En este momento de su narración, Schahrazada se detuvo, y el rey Schahriar, entristecido, le dijo: «¡Oh Schahrazada! El ejemplo del pastor me da verdaderamente en qué pensar. ¡Y no sé si lo mejor para mí sería retirarme á una gruta, y huir para siempre de las preocupaciones de mi reino, y no tener más ocupación que apacentar ovejas! ¡Pero antes quiero oir cómo continúa la Historia de los Animales y las Aves!»
PERO CUANDO LLEGÓ
LA 148.ª NOCHE
Schahrazada dijo:
Se cuenta en uno de mis libros antiguos, ¡oh rey afortunado! que un martín pescador estaba un día á orillas de un río y observaba atentamente, alargando el pescuezo, la corriente del agua. Pues tal era el oficio que le permitía ganarse la vida y alimentar á sus hijos, y lo ejercía sin pereza, desempeñando honradamente su profesión.
Y mientras vigilaba de tal modo el menor remolino y la ondulación más leve, vió deslizarse por delante de él, y detenerse contra la peña en que estaba observando, un cuerpo muerto de la raza humana.
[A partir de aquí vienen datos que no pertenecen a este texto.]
/-!
# `hfin` at ARITHMETIC Fuchsian groups: a conjugate of an arithmetic group contained in an arithmetic group has finite index in it

S. Mochizuki, *Topics in absolute anabelian geometry III*, proof of Prop. 4.2 (i), kurims p. 106
(`paper:url-5493eb38cbb7`; bib key `MochizukiAbsTopIII2015`): the full subcategory of `EA` of objects
mapping to `X` is identified with the finite étale localisations `Loc_R(X)`.  At the uniformised model
`X = ℍ/Γ̄` (abc-iut-L4-t14, `HolRS.isIdRigid_EA_mapsTo_pslQuotient_of_isFreeGroup` p449027 and its
RC twin p456078) the closers carry the FINITE-FIBRE hypothesis

  `hfin : ∀ (g : PSL₂(ℝ)) (Λ̄₁ Λ̄₂ : LocObj Γ̄), (∀ x ∈ Λ̄₁, g x g⁻¹ ∈ Λ̄₂) → [Λ̄₂ : g Λ̄₁ g⁻¹] < ∞`

(a morphism `ℍ/Λ̄₁ → ℍ/Λ̄₂`, `[τ] ↦ [g τ]`, has finite fibres).  This PROOF-ONLY file (no definition,
no named fact, no instance) DISCHARGES `hfin` for every ARITHMETIC `Γ̄` — i.e. whenever the lift of
`Γ̄` to `GL(2, ℝ)` is commensurable with `SL(2, ℤ)` (Mathlib `Subgroup.IsArithmetic`); this covers
the `Γ(2)`-type uniformisation of the thrice-punctured sphere and all its finite étale covers — by the
classical cusp argument (G. Shimura, *Introduction to the arithmetic theory of automorphic functions*,
§1.5 and Prop. 3.2/§3.3: the commensurator of `SL(2, ℤ)` in `GL(2, ℝ)` is `ℝ^× · GL(2, ℚ)`):

* `HolRS.exists_eq_map_ratCast_mul_scalar` — an element of `GL(2, ℝ)` mapping `∞, 0, 1` into
  `ℙ¹(ℚ) ⊂ ℙ¹(ℝ)` (Mathlib's `OnePoint ℝ` with its `GL(2, ℝ)`-action) is a real scalar multiple
  of a rational matrix (sharp `3`-transitivity; `OnePoint.exists_mem_SL2`);
* `HolRS.isArithmetic_conjAct_of_le` — if `h A h⁻¹ ≤ B` with `A`, `B` arithmetic, then `h` maps the
  cusps `ℙ¹(ℚ)` of `A` into the cusps `ℙ¹(ℚ)` of `B` (Mathlib `IsCusp.smul`,
  `Subgroup.IsArithmetic.isCusp_iff_isCusp_SL2Z`, `isCusp_SL2Z_iff`), so `h ∈ ℝ^× · GL(2, ℚ)` and
  `h A h⁻¹` is arithmetic (Mathlib `Subgroup.IsArithmetic.conj`);
* `HolRS.finiteIndex_conjAct_subgroupOf_of_le` — hence `[B : h A h⁻¹] < ∞` (commensurability);
* ★ `HolRS.hfin_of_isArithmetic` — **`hfin` for arithmetic `Γ̄ ≤ PSL₂(ℝ)`**, in the exact binder shape
  of the consumers (abc-iut-L4-t14's `LocObj`, `conjSubgroup`), transported along
  `SL(2, ℝ) → PSL₂(ℝ)` and `SL(2, ℝ) ↪ GL(2, ℝ)` (finite-index subgroups of arithmetic groups are
  arithmetic: `HolRS.isArithmetic_map_comap_of_locObj`);
* `HolRS.isArithmetic_map_comap_of_subgroup_SL2Z` — NON-VACUITY: the image in `PSL₂(ℝ)` of every
  finite-index `Λ ≤ SL(2, ℤ)` satisfies the arithmeticity hypothesis (its lift is `Λ·{±1}`).

abc-iut cell, row «HFIN-ARITH» (seat abc-iut-L4-t12; support for NODES [AbsTopIII] Prop 4.2 (i)/Cor 4.5
geometric `EA` column, campaign-L).  HONEST FRAMING: classical and undisputed (arithmetic Fuchsian
groups); MODEL side of [AbsTopIII] §4 only; model ≠ reconstruction; nothing here bears on
[IUTchIII] Cor. 3.12 or asserts anything about abc.
-/

noncomputable section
Entonces lo examinó, y viendo que tenía heridas de importancia en todos sus miembros y rastros de lanzazos y sablazos, pensó para sí: «¡Debe ser algún bandido al cual han hecho expiar sus fechorías!» Después levantó las alas y saludó al Retribuidor, diciendo: «¡Bendito sea Aquel que hace servir á los malos después de muertos para el bienestar de sus buenos servidores!» Y se dispuso á precipitarse sobre el cuerpo para arrancarle algunos pedazos y llevárselos á sus crías, y comérselos con ellas. Pero en seguida vió que el cielo se oscurecía por encima de él con una nube de grandes aves de rapiña, como buitres y gavilanes, que empezaron á dar vueltas en grandes círculos, acercándose cada vez más.
Al ver aquello, el martín pescador se sintió sobrecogido del temor de que lo devorasen aquellos lobos del aire, y se apresuró á largarse á todo vuelo lejos de allí. Y pasadas muchas horas se detuvo en la copa de un árbol que se hallaba en medio del río, hacia su desembocadura, y aguardó allí á que la corriente arrastrara hasta aquel sitio el cuerpo flotante. Y muy entristecido, se puso á pensar en las vicisitudes y en la inconstancia de la suerte. Y se decía: «He aquí que me veo obligado á alejarme de mi país y de la orilla que me vió nacer, y en la cual están mis hijos y mi esposa. ¡Ah, cuán vano es el mundo! ¡Y cuánto más vano todavía el que se deja engañar por sus exterioridades, y confiando en la buena suerte vive al día, sin ocuparse del mañana! ¡Si yo hubiese sido más prudente habría hacinado provisiones para los días de necesidad como el de hoy, y los lobos del aire no me habrían asustado al haber venido á disputarme mis ganancias! ¡Pero el sabio nos aconseja la paciencia en tales trances! ¡Tengámosla, pues!»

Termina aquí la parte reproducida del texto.